Warren Buffett's UK Investments

Published in Investing on 12 October 2012

We look at the select group of UK companies that billionaire Buffett has backed.

Warren Buffett, the legendary US investor whose personal fortune is valued at almost $50 billion, doesn't often venture outside his home territory to make investments -- the vast majority of the holdings in his Berkshire Hathaway investment vehicle are US-based businesses.

But Berkshire does have a select few investments in the UK, which we might do well to give consideration to given the Sage of Omaha's habitual backyard bias. So, which UK companies have tempted Buffett out of his US comfort zone?


Berkshire's biggest UK investment is in Britain's top supermarket Tesco (LSE: TSCO), a shareholding that has been built up over a number of years.

Berkshire first began investing in Tesco in 2006. At that time, under chief executive Sir Terry Leahy, Tesco was already the dominant supermarket in the UK and had ambitious plans for global expansion. Buffett puts great store in the quality of the managers at the companies he invests in, and Sir Terry had quality in spades. A dominant market position is another feature Buffett rates highly, and there was the added attraction that Tesco's international expansion had the potential to be a driver of further growth for many years to come.

In 2010, following the announcement of Sir Terry's retirement and the appointment of his successor, Philip Clarke, Berkshire purchased more shares. Clarke was a Tesco veteran and latterly chief of the company's international operations. Buffett was evidently comfortable with the management continuity of the appointment of a Tesco-through-and-through insider, and perhaps also appreciated Clarke's experience and skills in the international arena.

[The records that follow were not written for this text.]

import Summits.BirchSwinnertonDyer.BirchSwinnertonDyer.Theses.BiquadraticEisensteinDescent
import Summits.BirchSwinnertonDyer.BirchSwinnertonDyer.Theorems.BiquadraticEisensteinDescentDisjointDivisibilityDefs
import Literature.NumberTheory.EllipticCurves.HeegnerPointsImaginaryQuadraticProofs
import Literature.NumberTheory.QuadraticFields.DedekindZetaReducedForms
import Literature.NumberTheory.QuadraticFields.ClassNumberLeAbs
import Mathlib.Analysis.SpecialFunctions.Log.Basic
import HarnessLib

set_option linter.dupNamespace false -- `Summit.BirchSwinnertonDyer.BirchSwinnertonDyer.Theorems.…` (summit = sub)
set_option autoImplicit false

/-!
# Route `BiquadraticEisensteinDescent`, crux `HeegnerTwistCouplingInSupply` (stmt-BirchSwinnertonDyer-21381) —
# the crux idea `disjoint-divisibility-pigeonhole`: glue as kernel theorems, and the DOOR to the route decl

Cell `pub/bsd-wall`, width-prover seat `bsd-wall-cm-bed-w4` g24 (explicit-unit, `--supports stmt-BirchSwinnertonDyer-21381`
as helper). Objects: `Theorems/BiquadraticEisensteinDescentDisjointDivisibilityDefs.lean` (the card's sketch
`Cruxes/HeegnerTwistCouplingInSupply/SketchIdeasSeatOneG24.lean`, verbatim, + the typed inputs S3 = `HeegnerSplitDensity` and the
corrected headline `AlmostAllPrimesShape`). Card: `Cruxes/HeegnerTwistCouplingInSupply/Ideas/disjoint-divisibility-pigeonhole.md`
(cruxidea seat 1 g24, 2026-08-29).

What is PROVED here (standard axioms; every research-grade input is an explicit hypothesis, nothing is asserted about it):

* §1 `primesDividingInBlock_card_le`, `blockDoubleCount` — the card's elementary disjointness lemmas (S2), reproved verbatim
  from the sketch (not importable from `Theorems`); `natLog_le_log_div_log` (`⌊log_P Y⌋ ≤ log Y/log P`).
* §2 the bookkeeping that makes the double count over `p` legitimate: `classNumber_eq_formClassNumber` (**`h_K = h(d_K)`**,
  Cox Thm. 7.7(ii) = tree `Quadratic.card_reducedForms_eq_classNumber`) — `h` is a function of the discriminant;
  `isDivisibleDisc_iff_dvd_classNumber`; `h(d) ≥ 1` and **`h(d) ≤ |d|`** on Heegner discriminants (tree
  `BinaryQuadraticForm.classNumber_le_natAbs`, Lenstra–Pomerance (2.3)); the **level inclusion**
  `ambient_subset_of_dvd : M ∣ N → A_N(Y) ⊆ A_M(Y)` («Heegner for `N₀p²` ⇒ Heegner for `N₀`»).
* §3 **`pigeonholeTransfer : ∀ A B, pigeonholeTransferShape A B`** — the card's declared FIRST STUB, proved for all `A, B`.
* §4 **`card_popular_le`** — the card's second stub (exceptional set), CORRECTED by the hypothesis `A_{N₀}(Y) ≠ ∅` (the
  sketch's hypothesis-free `exceptionalSetShape` is false: on an empty ambient set every prime is vacuously popular —
  refuted by value in the companion file `…DisjointDivisibilityExtras.lean`): the `τ`-popular primes of a block `[P, 2P]`
  number `≤ ⌊log_P Y⌋/τ ≤ (log Y/log P + 1)/τ` (`card_popular_le_log`).
* §5 `exists_isCouplingDisc_of_not_popular` — the card's «Transfer» per `(W, p)`;
  **`almostAllPrimes_of_inputs : 0 < c → S1(A,B) → S3(A,c) → AlmostAllPrimesShape A B c`** — the headline theorem-shape
  (all but `≤ c·(log Y/log P)·(log Y)^B` primes `p ∈ [P, 2P]`, `Y = (N₀(2P)²)^A`; the exceptional set = the popular primes).
* §6 **`heegnerTwistCouplingInSupply_of_levelUniform_of_thin`** — DOOR to the route decl `HeegnerTwistCouplingInSupply` BY NAME
  from S1 and the card's h-side residual in its sharpest block-free form («at `Y = N_W^A` fewer than a `(log Y)^{-B}`-fraction
  of `A_{N_W}(Y)` is `p`-divisible» — thin upper density, Cohen–Lenstra class, open for every individual `p ≥ 5`);
  `cruxConclusion_of_inputs_of_not_mem` — the block form (crux conclusion at `(W, p)` for non-exceptional `p`, from S1 ∧ S3).

HONEST SCOPE: glue and reductions only. S1 = `LevelUniformNonvanishingCount` (level-uniform effective non-vanishing count) is
NOT in print in this uniformity; S3 = `HeegnerSplitDensity` is elementary (squarefree counting in progressions) but not in the
tree; the residual for the GIVEN `p` is of Cohen–Lenstra type. The crux, `C⁺` and BSD are NOT proved; stmt-21381 is NOT closed;
the door credits nothing (closure modulo unregistered hypotheses).

References: D. A. Cox, *Primes of the form x² + ny²*, 2nd ed., Thm. 7.7(ii) [Cox2013]; H. W. Lenstra Jr., C. Pomerance,
J. Amer. Math. Soc. 5 (1992), (2.3) [LenstraPomerance1992]; the card and sketch above.
-/

noncomputable section

open scoped Classical

open Literature.NumberTheory.EllipticCurves Literature.NumberTheory.QuadraticFields

namespace Summit.BirchSwinnertonDyer.BirchSwinnertonDyer.Theorems.DisjointDivisibility

/-! ## §1. Elementary disjointness (S2) — the sketch's two counting lemmas, reproved verbatim -/

/-- A positive integer `h` has at most `log_P h` prime divisors in the block `[P, 2P]` (indeed at most `log_P h` prime
divisors `≥ P`): their product divides `h` and is `≥ P^{#}`. The sketch's `primesDividingInBlock_card_le` (card author's proof,
verbatim). [folklore] -/
theorem primesDividingInBlock_card_le (P h : ℕ) (hP : 2 ≤ P) (hh : 0 < h) :
    ((Finset.Icc P (2 * P)).filter (fun q => q.Prime ∧ q ∣ h)).card ≤ Nat.log P h := by
  set S := (Finset.Icc P (2 * P)).filter (fun q => q.Prime ∧ q ∣ h) with hS
  have hprime : ∀ q ∈ S, Prime q := by
    intro q hq
    simp only [hS, Finset.mem_filter] at hq
    exact Nat.prime_iff.mp hq.2.1
  have hdvd : ∀ q ∈ S, q ∣ h := by
    intro q hq
    simp only [hS, Finset.mem_filter] at hq
    exact hq.2.2
  have hge : ∀ q ∈ S, P ≤ q := by
    intro q hq
    simp only [hS, Finset.mem_filter, Finset.mem_Icc] at hq
    exact hq.1.1
  have hprod_dvd : (∏ q ∈ S, q) ∣ h := Finset.prod_primes_dvd h hprime hdvd
  have hprod_le : (∏ q ∈ S, q) ≤ h := Nat.le_of_dvd hh hprod_dvd
  have hpow_le : P ^ S.card ≤ ∏ q ∈ S, q := Finset.pow_card_le_prod S (fun q => q) P hge
  have hP1 : 1 < P := by omega
  exact Nat.le_log_of_pow_le hP1 (le_trans hpow_le hprod_le)

/-- Double counting over a dyadic block: if every `d ∈ A` carries a positive "class number" `hf d` with
`log_P (hf d) ≤ L`, then `∑_{P ≤ q ≤ 2P prime} #{d ∈ A : q ∣ hf d} ≤ L · #A`. The sketch's `blockDoubleCount` (card author's
proof, verbatim). [folklore] -/
theorem blockDoubleCount (A : Finset ℤ) (hf : ℤ → ℕ) (P L : ℕ) (hP : 2 ≤ P)
    (hpos : ∀ d ∈ A, 0 < hf d) (hlog : ∀ d ∈ A, Nat.log P (hf d) ≤ L) :
    ∑ q ∈ (Finset.Icc P (2 * P)).filter Nat.Prime, (A.filter (fun d => q ∣ hf d)).card
      ≤ L * A.card := by
  have key : ∀ q ∈ (Finset.Icc P (2 * P)).filter Nat.Prime,
      (A.filter (fun d => q ∣ hf d)).card = ∑ d ∈ A, if q ∣ hf d then 1 else 0 := by
    intro q _
    rw [Finset.card_filter]
  rw [Finset.sum_congr rfl key, Finset.sum_comm]
  have bound : ∀ d ∈ A,
      (∑ q ∈ (Finset.Icc P (2 * P)).filter Nat.Prime, if q ∣ hf d then 1 else 0) ≤ L := by
    intro d hd
    rw [← Finset.card_filter]
    have : ((Finset.Icc P (2 * P)).filter Nat.Prime).filter (fun q => q ∣ hf d)
        = (Finset.Icc P (2 * P)).filter (fun q => q.Prime ∧ q ∣ hf d) := by
      rw [Finset.filter_filter]
    rw [this]
    exact le_trans (primesDividingInBlock_card_le P (hf d) hP (hpos d hd)) (hlog d hd)
  calc ∑ d ∈ A, ∑ q ∈ (Finset.Icc P (2 * P)).filter Nat.Prime, (if q ∣ hf d then 1 else 0)
      ≤ ∑ d ∈ A, L := Finset.sum_le_sum bound
    _ = L * A.card := by rw [Finset.sum_const, smul_eq_mul, mul_comm]

/-- `⌊log_P Y⌋ ≤ log Y / log P` in `ℝ` for `P ≥ 2` (from `P^{⌊log_P Y⌋} ≤ Y`). [folklore] -/
theorem natLog_le_log_div_log {P Y : ℕ} (hP : 2 ≤ P) (hY : Y ≠ 0) :
    (Nat.log P Y : ℝ) ≤ Real.log Y / Real.log P := by
  have hPpos : (0 : ℝ) < P := by exact_mod_cast (by omega : 0 < P)
  have hlogP : 0 < Real.log P := Real.log_pos (by exact_mod_cast (by omega : 1 < P))
  have hpow : ((P : ℝ)) ^ Nat.log P Y ≤ (Y : ℝ) := by exact_mod_cast Nat.pow_log_le_self P hY
  have h1 : (Nat.log P Y : ℝ) * Real.log P ≤ Real.log Y := by
    rw [← Real.log_pow]
    exact Real.log_le_log (pow_pos hPpos _) hpow
  rwa [le_div_iff₀ hlogP]

/-! ## §2. Bookkeeping: `h(d_K) = h_K`, the divisibility predicate, the ambient set -/

/-- **`h_K = h(d_K)`**: the class number of an imaginary quadratic field `K` is the form class number of its discriminant
(Cox Thm. 7.7(ii), the tree's `Quadratic.card_reducedForms_eq_classNumber`) — so `h` is a function of the DISCRIMINANT, which
is what makes the card's double count over `p` legitimate. [cite: Cox2013, §7.B Thm. 7.7(ii)] -/
theorem classNumber_eq_formClassNumber {K : Type} [Field K] [NumberField K] (hK : IsImaginaryQuadratic K) :
    NumberField.classNumber K = BinaryQuadraticForm.classNumber (NumberField.discr K) :=
  (Quadratic.card_reducedForms_eq_classNumber hK.1 hK.discr_neg).symm

/-- `IsDivisibleDisc p d ⇒ p ∣ h(d)` (form class number). [folklore] -/
theorem dvd_formClassNumber_of_isDivisibleDisc {p : ℕ} {d : ℤ} (h : IsDivisibleDisc p d) :
    p ∣ BinaryQuadraticForm.classNumber d := by
  obtain ⟨K, _, _, hK, hd, hp⟩ := h
  rw [← hd, ← classNumber_eq_formClassNumber hK]
  exact hp

/-- Conversely, at a fundamental discriminant `d = d_K`: `p ∣ h(d) ⇒ IsDivisibleDisc p d`. [folklore] -/
theorem isDivisibleDisc_of_dvd_formClassNumber {p : ℕ} {d : ℤ} {K : Type} [hF : Field K] [hNF : NumberField K]
    (hK : IsImaginaryQuadratic K) (hd : NumberField.discr K = d) (hp : p ∣ BinaryQuadraticForm.classNumber d) :
    IsDivisibleDisc p d := by
  have hp' : p ∣ NumberField.classNumber K := by
    rw [classNumber_eq_formClassNumber hK, hd]
    exact hp
  exact ⟨K, hF, hNF, hK, hd, hp'⟩

/-- `IsDivisibleDisc p d_K ↔ p ∣ h_K` for an imaginary quadratic field `K` (any two imaginary quadratic fields with the same
discriminant have the same class number, via `h_K = h(d_K)`). [folklore] -/
theorem isDivisibleDisc_iff_dvd_classNumber {p : ℕ} {K : Type} [hF : Field K] [hNF : NumberField K]
    (hK : IsImaginaryQuadratic K) :
    IsDivisibleDisc p (NumberField.discr K) ↔ p ∣ NumberField.classNumber K := by
  refine ⟨fun h => ?_, fun h => ⟨K, hF, hNF, hK, rfl, h⟩⟩
  rw [classNumber_eq_formClassNumber hK]
  exact dvd_formClassNumber_of_isDivisibleDisc h

/-- `h(d) ≥ 1` at a Heegner discriminant (it is the class number of a field). [folklore] -/
theorem formClassNumber_pos_of_isHeegnerDisc {N : ℕ} {d : ℤ} (h : IsHeegnerDisc N d) :
    0 < BinaryQuadraticForm.classNumber d := by
  obtain ⟨K, _, _, hK, hd, -, -⟩ := h
  rw [← hd, ← classNumber_eq_formClassNumber hK]
  exact NumberField.classNumber_pos K

/-- `h(d) ≤ |d|` at a Heegner discriminant (the tree's crude bound `BinaryQuadraticForm.classNumber_le_natAbs`,
Lenstra–Pomerance (2.3); Oesterlé's `π⁻¹√|d| log|d|` is not needed). [cite: LenstraPomerance1992, §2 (2.3)] -/
theorem formClassNumber_le_natAbs_of_isHeegnerDisc {N : ℕ} {d : ℤ} (h : IsHeegnerDisc N d) :
    BinaryQuadraticForm.classNumber d ≤ d.natAbs := by
  obtain ⟨K, _, _, hK, hd, -, -⟩ := h
  have hneg : d < 0 := hd ▸ hK.discr_neg
  exact BinaryQuadraticForm.classNumber_le_natAbs hneg

/-- The Heegner-discriminant predicate is inherited by divisors of the level (`SatisfiesHeegnerHypothesis.of_dvd`).
[folklore] -/
theorem IsHeegnerDisc.of_dvd {M N : ℕ} {d : ℤ} (hMN : M ∣ N) (h : IsHeegnerDisc N d) : IsHeegnerDisc M d := by
  obtain ⟨K, hF, hNF, hK, hd, h4, hH⟩ := h
  exact ⟨K, hF, hNF, hK, hd, h4, hH.of_dvd hMN⟩

/-- Membership in the ambient set `A_N(Y)`. [folklore] -/
theorem mem_ambient {N Y : ℕ} {d : ℤ} :
    d ∈ ambient N Y ↔ (-(Y : ℤ) ≤ d ∧ d ≤ -5) ∧ IsHeegnerDisc N d := by
  simp only [ambient, Finset.mem_filter, Finset.mem_Icc]

/-- `|d| ≤ Y` on `A_N(Y)`. [folklore] -/
theorem natAbs_le_of_mem_ambient {N Y : ℕ} {d : ℤ} (h : d ∈ ambient N Y) : d.natAbs ≤ Y := by
  have h' := (mem_ambient.1 h).1
  omega

/-- A non-empty ambient set forces `Y ≥ 5`. [folklore] -/
theorem five_le_of_ambient_nonempty {N Y : ℕ} (h : (ambient N Y).Nonempty) : 5 ≤ Y := by
  obtain ⟨d, hd⟩ := h
  have h' := (mem_ambient.1 hd).1
  omega

/-- **Level inclusion** `A_N(Y) ⊆ A_M(Y)` for `M ∣ N` — in the card, `A_{N₀p²}(Y) ⊆ A₀(Y) = A_{N₀}(Y)`: «Heegner for `N₀p²`
is Heegner for `N₀` plus the condition at `p`». [folklore] -/
theorem ambient_subset_of_dvd {M N Y : ℕ} (hMN : M ∣ N) : ambient N Y ⊆ ambient M Y := by
  intro d hd
  rw [mem_ambient] at hd ⊢
  exact ⟨hd.1, hd.2.of_dvd hMN⟩

/-- `S_p ∩ A_N(Y) ⊆ {d ∈ A_N(Y) : p ∣ h(d)}` (in fact equality; only this inclusion is used). [folklore] -/
theorem divisibleIn_subset_filter_dvd (N Y p : ℕ) :
    divisibleIn N Y p ⊆ (ambient N Y).filter (fun d => p ∣ BinaryQuadraticForm.classNumber d) := by
  intro d hd
  rw [divisibleIn, Finset.mem_filter] at hd
  exact Finset.mem_filter.2 ⟨hd.1, dvd_formClassNumber_of_isDivisibleDisc hd.2⟩

/-! ## §3. The card's FIRST STUB: the pigeonhole transfer, for every `A, B` -/

/-- **The pigeonhole transfer (the card's declared first stub `pigeonholeTransferShape A B`), PROVED for all `A, B`.**
From S1 at a height `Y ≥ N_W^A`: `#nonvanishingIn W N_W Y ≥ #A_{N_W}(Y)/(log Y)^B > #divisibleIn N₀ Y p`; since
`nonvanishingIn ⊆ A_{N_W}(Y) ⊆ A_{N₀}(Y)`, some non-vanishing `d` is not `p`-divisible, and `¬ IsDivisibleDisc p d` at the
fundamental discriminant `d = d_K` is `p ∤ h_K` — the crux conclusion at `d`. [folklore] -/
theorem pigeonholeTransfer (A B : ℕ) : pigeonholeTransferShape A B := by
  intro hS1 W _ _ _ p N₀ Y hCM hr hY hsub hlt
  have h1 := hS1 W hCM hr Y hY
  have hlt' : ((divisibleIn N₀ Y p).card : ℝ) <
      ((nonvanishingIn W (W.conductorNorm ℤ) Y).card : ℝ) := hlt.trans_le h1
  have hlt'' : (divisibleIn N₀ Y p).card < (nonvanishingIn W (W.conductorNorm ℤ) Y).card := by
    exact_mod_cast hlt'
  obtain ⟨d, hdnv, hdndiv⟩ := Finset.exists_mem_notMem_of_card_lt_card hlt''
  rw [nonvanishingIn, Finset.mem_filter] at hdnv
  obtain ⟨hdamb, hL⟩ := hdnv
  have hndiv : ¬ IsDivisibleDisc p d := fun h =>
    hdndiv (by rw [divisibleIn, Finset.mem_filter]; exact ⟨hsub d hdamb, h⟩)
  obtain ⟨K, hF, hNF, hK, hd, h4, hH⟩ := (mem_ambient.1 hdamb).2
  exact ⟨d, K, hF, hNF, hK, hd, h4, hH, hL, fun hp => hndiv ⟨K, hF, hNF, hK, hd, hp⟩⟩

Berkshire's most recent share purchase was in January this year, following Tesco's first profit warning in over 20 years. Berkshire increased its stake in Tesco from 3.2% to 5.1%. The 408-million shareholding is currently valued at £1.3 billion. In making this latest big purchase, Buffett was following his own oft-quoted advice to be 'greedy when others are fearful'.

Buffett is a long-term investor and it will be some time before we know whether Tesco is another of his great triumphs or one of his rare flops. If you're interested in following his lead on Tesco, you'll be paying 9.5 times this year's forecast earnings at the current share price of 313p. You'll also bag an expected forward dividend yield of 4.6%.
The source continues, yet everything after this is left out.